Но полтора года спустя, когда Гитлер в конце концов нарушил пакт и напал на Россию, Гринвич-Виллидж снова расслабился — фашизм опять стал врагом. Русские воевали героически, и Дженис снова чувствовала себя частью Америки, более не стыдясь былого союза красных с Гитлером.
Сэм
40
Процентная норма приема студентов (лат.).
Ей было уже двадцать восемь, и в скверные бессонные ночи собственное усталое и скучное лицо — морда маленькой опрятной лошадки, к такому выводу она пришла — легко могло довести ее до слез. Тогда она доставала записную книжку и пыталась изложить свои ощущения на бумаге. «Дело не в том, что я чувствую себя действительно непривлекательной, на самом деле все совсем не так. Но почему-то со мной так и не происходит ничего чудесного. Никогда».

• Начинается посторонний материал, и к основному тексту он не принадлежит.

/-- **★★★ THE `h11`-SHAPED (S1ᵀ) FAMILY OF THE K1⁹-BY-NAME ROAD ON THE OPERAND-ROWS ROAD, WINDOWED** (`γ₁₁ := γ`, any `0 < γ`; SepCoPH datum; only `smallCouplings` read — dag-n11-e ∕
dag-n11-w6's ALL-RUNS `hT` binder replaced by the windowed supplier rows). [cite: Balaban1988Convergent, Theorem p.245, Thm 1 p.262, remark p.262, p.244 L36–38, §3 p.279, (3.23)–(3.25) p.270; Balaban1989LargeFieldII, Thm 1 + (0.1) pp.355–356; Balaban1989LargeFieldI, (0.3)–(0.4) p.176, p.177 (i)–(ii)] -/
theorem h11Family_of_gaussCert_of_operandRows
    (hζ : ∀ (p : B12.RunParams) (n : ℕ) (Ω Λ : ℕ → Set (Site (F.P p.K) 0)), (θ.Zh p n Ω Λ).ζ0 = (ZhPinOfRecord₁₃ θ.toStage13Params p Ω Λ).ζ0)
    (hq : ∀ (p : B12.RunParams) (n : ℕ) (Ω Λ : ℕ → Set (Site (F.P p.K) 0)) (j : ℕ) (Λ' : Set (Site (F.P p.K) 0)) (ω : MultiCfg (F.P p.K) (SU N) (FluctV N)),
      (θ.Zh p n Ω Λ).quad j Λ' ω = ∑ b ∈ (Set.toFinite (bondsIn j (Λ'ᶜ ∩ Ω (j + 1)))).toFinset, ‖(ω j).2 b‖ ^ 2)
    (h : θ.Provisos₁₃SepCoPH F N) (hsel : θ.ppSel = ppSelLiveOfRecord F N θ.ν θ.τ9 (EOfRecord₁₃ F N θ.toStage13Params) (wOfRecord₉ F N θ.toStage9Params))
    (hθ : θ.Admissible F N) (hκ : 0 ≤ θ.s2.lf.κ) (hE₀ : 0 ≤ θ.s2.lf.E₀) (hB₀ : 0 ≤ θ.s2.lf.B₀) (hM : 1 ≤ θ.τ9.M) {γ : ℝ} (hγ : 0 < γ)
    (σ : (P : B12.RunParams) → Sect3Supplier θ P)
    (hσ : ∀ P : B12.RunParams, Step.InInterval γ P.K (gOfRecord₁₃ F N θ.toStage13Params P) → SupplierObligations θ P (σ P))
    (hops : ∀ P : B12.RunParams, Step.InInterval γ P.K (gOfRecord₁₃ F N θ.toStage13Params P) → OperandRowsAlongChain θ P (σ P)) :
    ∀ βup β₀ : ℝ, ∃ γ₁₁ : ℝ, 0 < γ₁₁ ∧ ∀ w : WorldP, w.C = (datumOfRecord₁₃SepCoPH F N θ h).C → w.βup = βup → w.β₀ = β₀ → w.γ ≤ γ₁₁ →
      ∀ P : B12.RunParams, (leavesP w P).b7 → (leavesP w P).b8 → (leavesP w P).b9 → (leavesP w P).b10 → (leavesP w P).b11 →
      (leavesP w P).smallCouplings → (leavesP w P).smallFieldInductive → (leavesP w P).flowControl →
        ∀ k, k < P.K → SLaw₁₃CoPH F N θ P k → TLaw₁₃CoPH F N θ P k :=
  h11Family_of_supplyChainAt_family θ h hsel hθ hκ hE₀ hB₀ hM hγ (supplyChainAt_family_of_gaussCert_of_operandRows θ hζ hq h.toCore hM σ hσ hops)

end OperandRows

/-! ## §2  The residual-rows road at a general `θ` (`ZhUnity`), windowed -/

section ResidualRows

variable (θ : Stage13HParams F N)

/-- **★ THE WINDOWED TOKEN FAMILY ON THE RESIDUAL-ROWS ROAD AT A GENERAL `θ`** (no certificate): core provisos, `ZhUnity`, `1 ≤ M`, and per windowed run the supplier `σ P` with
`SupplierObligations`, dag-n11-d's witness-free `ResidualRows θ P` (pins, measurability, K0b's A-fibre domination) and def-T's `OperandRowsAlongChain θ P (σ P)` —
`noExpansionObligation_of_residualRows_of_operandRows` per run. [cite: Balaban1988Convergent, Theorem p.245, Thm 1 p.262, §3 p.279, (3.1) p.264, (3.16)–(3.23) pp.268–270, (3.24)–(3.25) p.270; Balaban1989LargeFieldI, (0.2)–(0.3) p.176; Balaban1987RG1, Thm 1 p.259] -/
theorem supplyChainAt_family_of_residualRows_of_operandRows (h : θ.Provisos₁₃CoPH F N) (hU : θ.ZhUnity F N) (hM : 1 ≤ θ.τ9.M) {γ : ℝ}
    (σ : (P : B12.RunParams) → Sect3Supplier θ P)
    (hσ : ∀ P : B12.RunParams, Step.InInterval γ P.K (gOfRecord₁₃ F N θ.toStage13Params P) → SupplierObligations θ P (σ P))
    (hres : ∀ P : B12.RunParams, Step.InInterval γ P.K (gOfRecord₁₃ F N θ.toStage13Params P) → ResidualRows θ P)
    (hops : ∀ P : B12.RunParams, Step.InInterval γ P.K (gOfRecord₁₃ F N θ.toStage13Params P) → OperandRowsAlongChain θ P (σ P)) :
    ∀ P : B12.RunParams, Step.InInterval γ P.K (gOfRecord₁₃ F N θ.toStage13Params P) → SupplyChainAt θ P := fun P hw =>
  ⟨σ P, hσ P hw, noExpansionObligation_of_residualRows_of_operandRows h hU hM (σ P) (hσ P hw).loc (hres P hw) (hops P hw)⟩

/-- **★★ N11's DAG NODE AT EVERY RUN ON THE RESIDUAL-ROWS ROAD AT A GENERAL `θ`, WINDOWED** — any world bound to the CoPH datum with `w.γ ≤ γ`, live-selector line.
[cite: Balaban1988Convergent, Thm 1 p.262, Theorem p.245, p.244 L36–38, §3 p.279, (3.16)–(3.25) pp.268–270; Balaban1989LargeFieldII, Introduction pp.355–356; Balaban1989LargeFieldI, (0.3)–(0.4) p.176, p.177 (i)–(ii)] -/
theorem b14_main_leavesP_all_of_residualRows_of_operandRows (h : θ.Provisos₁₃CoPH F N) (hU : θ.ZhUnity F N)
    (hsel : θ.ppSel = ppSelLiveOfRecord F N θ.ν θ.τ9 (EOfRecord₁₃ F N θ.toStage13Params) (wOfRecord₉ F N θ.toStage9Params))
    (hθ : θ.Admissible F N) (hκ : 0 ≤ θ.s2.lf.κ) (hE₀ : 0 ≤ θ.s2.lf.E₀) (hB₀ : 0 ≤ θ.s2.lf.B₀) (hM : 1 ≤ θ.τ9.M) {γ : ℝ} (σ : (P : B12.RunParams) → Sect3Supplier θ P)
    (hσ : ∀ P : B12.RunParams, Step.InInterval γ P.K (gOfRecord₁₃ F N θ.toStage13Params P) → SupplierObligations θ P (σ P))
    (hres : ∀ P : B12.RunParams, Step.InInterval γ P.K (gOfRecord₁₃ F N θ.toStage13Params P) → ResidualRows θ P)
    (hops : ∀ P : B12.RunParams, Step.InInterval γ P.K (gOfRecord₁₃ F N θ.toStage13Params P) → OperandRowsAlongChain θ P (σ P))
    (w : WorldP) (hC : w.C = (datumOfRecord₁₃CoPH F N θ h).C) (hγw : w.γ ≤ γ) : ∀ P : B12.RunParams, Dag.B14_main (leavesP w P) :=
  b14_main_leavesP_all_of_supplyChainAt_family θ h hsel hθ hκ hE₀ hB₀ hM (supplyChainAt_family_of_residualRows_of_operandRows θ h hU hM σ hσ hres hops) w hC hγw

/-- **★★ N11's PRINTED FACE `B16.Thm1Printed (datumOfRecord₁₃SepCoPH F N θ h).C` ON THE RESIDUAL-ROWS ROAD AT A GENERAL `θ`, WINDOWED** (`0 < γ`).
[cite: Balaban1988Convergent, Thm 1 p.262, Theorem p.245, p.244 L36–38, §3 p.279, (3.16)–(3.25) pp.268–270; Balaban1989LargeFieldII, Thm 1 p.355; Balaban1989LargeFieldI, (0.3)–(0.4) p.176] -/
theorem thm1Printed_datumOfRecord₁₃SepCoPH_of_residualRows_of_operandRows (h : θ.Provisos₁₃SepCoPH F N) (hU : θ.ZhUnity F N)
    (hsel : θ.ppSel = ppSelLiveOfRecord F N θ.ν θ.τ9 (EOfRecord₁₃ F N θ.toStage13Params) (wOfRecord₉ F N θ.toStage9Params))
    (hθ : θ.Admissible F N) (hκ : 0 ≤ θ.s2.lf.κ) (hE₀ : 0 ≤ θ.s2.lf.E₀) (hB₀ : 0 ≤ θ.s2.lf.B₀) (hM : 1 ≤ θ.τ9.M) {γ : ℝ} (hγ : 0 < γ)
    (σ : (P : B12.RunParams) → Sect3Supplier θ P)
    (hσ : ∀ P : B12.RunParams, Step.InInterval γ P.K (gOfRecord₁₃ F N θ.toStage13Params P) → SupplierObligations θ P (σ P))
    (hres : ∀ P : B12.RunParams, Step.InInterval γ P.K (gOfRecord₁₃ F N θ.toStage13Params P) → ResidualRows θ P)
    (hops : ∀ P : B12.RunParams, Step.InInterval γ P.K (gOfRecord₁₃ F N θ.toStage13Params P) → OperandRowsAlongChain θ P (σ P)) :
    B16.Thm1Printed (datumOfRecord₁₃SepCoPH F N θ h).C :=
  thm1Printed_datumOfRecord₁₃SepCoPH_of_supplyChainAt_family θ h hsel hθ hκ hE₀ hB₀ hM hγ
    (supplyChainAt_family_of_residualRows_of_operandRows θ h.toCore hU hM σ hσ hres hops)

/-- **★★★ THE `h11`-SHAPED (S1ᵀ) FAMILY ON THE RESIDUAL-ROWS ROAD AT A GENERAL `θ`, WINDOWED** (`γ₁₁ := γ`, `0 < γ`; SepCoPH datum; only `smallCouplings` read).
[cite: Balaban1988Convergent, Theorem p.245, Thm 1 p.262, remark p.262, p.244 L36–38, §3 p.279, (3.16)–(3.25) pp.268–270; Balaban1989LargeFieldII, Thm 1 + (0.1) pp.355–356; Balaban1989LargeFieldI, (0.3)–(0.4) p.176, p.177 (i)–(ii)] -/
theorem h11Family_of_residualRows_of_operandRows (h : θ.Provisos₁₃SepCoPH F N) (hU : θ.ZhUnity F N)
    (hsel : θ.ppSel = ppSelLiveOfRecord F N θ.ν θ.τ9 (EOfRecord₁₃ F N θ.toStage13Params) (wOfRecord₉ F N θ.toStage9Params))
    (hθ : θ.Admissible F N) (hκ : 0 ≤ θ.s2.lf.κ) (hE₀ : 0 ≤ θ.s2.lf.E₀) (hB₀ : 0 ≤ θ.s2.lf.B₀) (hM : 1 ≤ θ.τ9.M) {γ : ℝ} (hγ : 0 < γ)
    (σ : (P : B12.RunParams) → Sect3Supplier θ P)
    (hσ : ∀ P : B12.RunParams, Step.InInterval γ P.K (gOfRecord₁₃ F N θ.toStage13Params P) → SupplierObligations θ P (σ P))
    (hres : ∀ P : B12.RunParams, Step.InInterval γ P.K (gOfRecord₁₃ F N θ.toStage13Params P) → ResidualRows θ P)
    (hops : ∀ P : B12.RunParams, Step.InInterval γ P.K (gOfRecord₁₃ F N θ.toStage13Params P) → OperandRowsAlongChain θ P (σ P)) :
    ∀ βup β₀ : ℝ, ∃ γ₁₁ : ℝ, 0 < γ₁₁ ∧ ∀ w : WorldP, w.C = (datumOfRecord₁₃SepCoPH F N θ h).C → w.βup = βup → w.β₀ = β₀ → w.γ ≤ γ₁₁ →
      ∀ P : B12.RunParams, (leavesP w P).b7 → (leavesP w P).b8 → (leavesP w P).b9 → (leavesP w P).b10 → (leavesP w P).b11 →
      (leavesP w P).smallCouplings → (leavesP w P).smallFieldInductive → (leavesP w P).flowControl →
        ∀ k, k < P.K → SLaw₁₃CoPH F N θ P k → TLaw₁₃CoPH F N θ P k :=
  h11Family_of_supplyChainAt_family θ h hsel hθ hκ hE₀ hB₀ hM hγ (supplyChainAt_family_of_residualRows_of_operandRows θ h.toCore hU hM σ hσ hres hops)

end ResidualRows

/-! ## §3  dag-n11-w3's TermRows road at a Gaussian certificate, windowed -/

section TermRows

variable (θ : Stage13HParams F N)

/-- **★ THE WINDOWED TOKEN FAMILY ON dag-n11-w3's TermRows ROAD** at any Gaussian-class `θ`: per windowed run the supplier `σ P` with `SupplierObligations` and def-T's six term rows along
its chain, `SupplierTermRows θ P (σ P)` (⇒ the operand rows, `operandRowsAlongChain_of_supplierTermRows`); core provisos, `1 ≤ M`.  The term rows ask GLOBAL 𝐄 ∕ 𝐁 bounds (uniform in
`g′ ∈ ℝ` resp. the fluctuation) — a genuine §3 supplier meets them with the cutoff built into its term values (dag-n11-w1 g3 LOCATED). [cite: Balaban1988Convergent, Theorem p.245, Thm 1 p.262, §3 p.279, (2.23)–(2.27) pp.258–259, (3.16)–(3.21) pp.268–269, (3.23)–(3.25) p.270; Balaban1987RG1, Thm 1 p.259] -/
theorem supplyChainAt_family_of_gaussCert_of_supplierTermRows
    (hζ : ∀ (p : B12.RunParams) (n : ℕ) (Ω Λ : ℕ → Set (Site (F.P p.K) 0)), (θ.Zh p n Ω Λ).ζ0 = (ZhPinOfRecord₁₃ θ.toStage13Params p Ω Λ).ζ0)
    (hq : ∀ (p : B12.RunParams) (n : ℕ) (Ω Λ : ℕ → Set (Site (F.P p.K) 0)) (j : ℕ) (Λ' : Set (Site (F.P p.K) 0)) (ω : MultiCfg (F.P p.K) (SU N) (FluctV N)),
      (θ.Zh p n Ω Λ).quad j Λ' ω = ∑ b ∈ (Set.toFinite (bondsIn j (Λ'ᶜ ∩ Ω (j + 1)))).toFinset, ‖(ω j).2 b‖ ^ 2)
    (h : θ.Provisos₁₃CoPH F N) (hM : 1 ≤ θ.τ9.M) {γ : ℝ} (σ : (P : B12.RunParams) → Sect3Supplier θ P)
    (hσ : ∀ P : B12.RunParams, Step.InInterval γ P.K (gOfRecord₁₃ F N θ.toStage13Params P) → SupplierObligations θ P (σ P))
    (hT : ∀ P : B12.RunParams, Step.InInterval γ P.K (gOfRecord₁₃ F N θ.toStage13Params P) → SupplierTermRows θ P (σ P)) :
    ∀ P : B12.RunParams, Step.InInterval γ P.K (gOfRecord₁₃ F N θ.toStage13Params P) → SupplyChainAt θ P :=
  supplyChainAt_family_of_gaussCert_of_operandRows θ hζ hq h hM σ hσ fun P hw => operandRowsAlongChain_of_supplierTermRows (hT P hw)

/-- **★★★ THE `h11`-SHAPED (S1ᵀ) FAMILY ON dag-n11-w3's TermRows ROAD, WINDOWED** (`γ₁₁ := γ`, `0 < γ`; SepCoPH datum; live-selector line); N11's node ∀ runs and `B16.Thm1Printed` on
this road are §1's faces at `hops := operandRowsAlongChain_of_supplierTermRows ∘ hT`. [cite: Balaban1988Convergent, Theorem p.245, Thm 1 p.262, remark p.262, p.244 L36–38, §3 p.279, (2.23)–(2.27) pp.258–259, (3.16)–(3.25) pp.268–270; Balaban1989LargeFieldII, Thm 1 + (0.1) pp.355–356; Balaban1989LargeFieldI, (0.3)–(0.4) p.176] -/
theorem h11Family_of_gaussCert_of_supplierTermRows
    (hζ : ∀ (p : B12.RunParams) (n : ℕ) (Ω Λ : ℕ → Set (Site (F.P p.K) 0)), (θ.Zh p n Ω Λ).ζ0 = (ZhPinOfRecord₁₃ θ.toStage13Params p Ω Λ).ζ0)
    (hq : ∀ (p : B12.RunParams) (n : ℕ) (Ω Λ : ℕ → Set (Site (F.P p.K) 0)) (j : ℕ) (Λ' : Set (Site (F.P p.K) 0)) (ω : MultiCfg (F.P p.K) (SU N) (FluctV N)),
      (θ.Zh p n Ω Λ).quad j Λ' ω = ∑ b ∈ (Set.toFinite (bondsIn j (Λ'ᶜ ∩ Ω (j + 1)))).toFinset, ‖(ω j).2 b‖ ^ 2)
    (h : θ.Provisos₁₃SepCoPH F N) (hsel : θ.ppSel = ppSelLiveOfRecord F N θ.ν θ.τ9 (EOfRecord₁₃ F N θ.toStage13Params) (wOfRecord₉ F N θ.toStage9Params))
    (hθ : θ.Admissible F N) (hκ : 0 ≤ θ.s2.lf.κ) (hE₀ : 0 ≤ θ.s2.lf.E₀) (hB₀ : 0 ≤ θ.s2.lf.B₀) (hM : 1 ≤ θ.τ9.M) {γ : ℝ} (hγ : 0 < γ)
    (σ : (P : B12.RunParams) → Sect3Supplier θ P)
    (hσ : ∀ P : B12.RunParams, Step.InInterval γ P.K (gOfRecord₁₃ F N θ.toStage13Params P) → SupplierObligations θ P (σ P))
    (hT : ∀ P : B12.RunParams, Step.InInterval γ P.K (gOfRecord₁₃ F N θ.toStage13Params P) → SupplierTermRows θ P (σ P)) :
    ∀ βup β₀ : ℝ, ∃ γ₁₁ : ℝ, 0 < γ₁₁ ∧ ∀ w : WorldP, w.C = (datumOfRecord₁₃SepCoPH F N θ h).C → w.βup = βup → w.β₀ = β₀ → w.γ ≤ γ₁₁ →
      ∀ P : B12.RunParams, (leavesP w P).b7 → (leavesP w P).b8 → (leavesP w P).b9 → (leavesP w P).b10 → (leavesP w P).b11 →
      (leavesP w P).smallCouplings → (leavesP w P).smallFieldInductive → (leavesP w P).flowControl →
        ∀ k, k < P.K → SLaw₁₃CoPH F N θ P k → TLaw₁₃CoPH F N θ P k :=
  h11Family_of_supplyChainAt_family θ h hsel hθ hκ hE₀ hB₀ hM hγ (supplyChainAt_family_of_gaussCert_of_supplierTermRows θ hζ hq h.toCore hM σ hσ hT)

end TermRows

/-! ## §4  At dag-n11-w6's certificate `θᴳ` of K1's witness: the windowed `h11` child on the operand-rows road -/

section Certificate

variable {j : ℕ} {γ ε₀ ε₂₉ B₃ B₃' a₀ a₁ : ℝ} (Zr : (q : B12.RunParams) → TkResidualW F N (FluctV N) q.K)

С ослаблением ее любви к Сэму время начало двигаться какими-то отдельными промежутками, кусками, и она не находила более причин что-то делать или не делать вообще ничего. Спасительное чудо все более представлялось ей даже не глупостью, а хуже. «Когда я смотрю на себя, мне почему-то кажется, что что-то чудесное становится все более и более возможным. Или эта раскаленная комната сводит меня с ума?» Здесь, в Оклахоме, в самой американской глубинке, она поняла, что вообще-то была всего лишь частью чего-то маленького, не больше, чем она сама, достаточно смешная, нелепая личность. Ночью, разбуженная грохотом проходившей мимо танковой колонны, она не раз выходила на переднее крыльцо их коттеджа и махала рукой офицерам, чьи туловища, как торсы кентавров, торчали из башенных люков. Мысль о знакомых лицах тех, кого она знала и кого разрывало на части на фронте, снова и снова поражала ее в самое сердце. Она никогда не понимала жизнь, а теперь и смерть приводила ее в замешательство. Все, в чем она была совершенно уверена, заключалось в том, что Америка — прекрасная страна, потому что воюет со злом! Когда танки проходили, оставляя за собой тучи пыли, посверкивающей в лунном свете, она продолжала стоять на крыльце и задавалась все тем же вопросом: «Почему мы бросились в объятия друг другу? Может быть, потому, что мы никому не нужны?» Это отвратительное самообвинение все чаще и чаще заставляло ее обращаться к спасительной бутылке, и после пары стаканов ей удавалось даже произнести самое худшее вслух: «Он занимается любовью так, словно отправляет письмо». После чего она спускала во всегда готовый к услугам унитаз очередную «шлюшескую запись», как она их называла.
Ее злость и ярость, как многое другое в эту войну, было отставлено, отложено на долгое время. Напившись, она смотрела на мир более широко раскрытыми глазами, рассматривала себя как часть пришедшего к полному консенсусу тайного сообщества, призванного скрыть истинную гнусность потребностей своих членов. Неужели вся эта страна людишек с румяными, похожими на спелые яблочки личиками — один гигантский обман? Или, возможно, это относится лишь к уродливым и некрасивым, к тем, кто после всего, что сказано и сделано, оставались — должны были оставаться! — несчастными и переполненными ненавистью?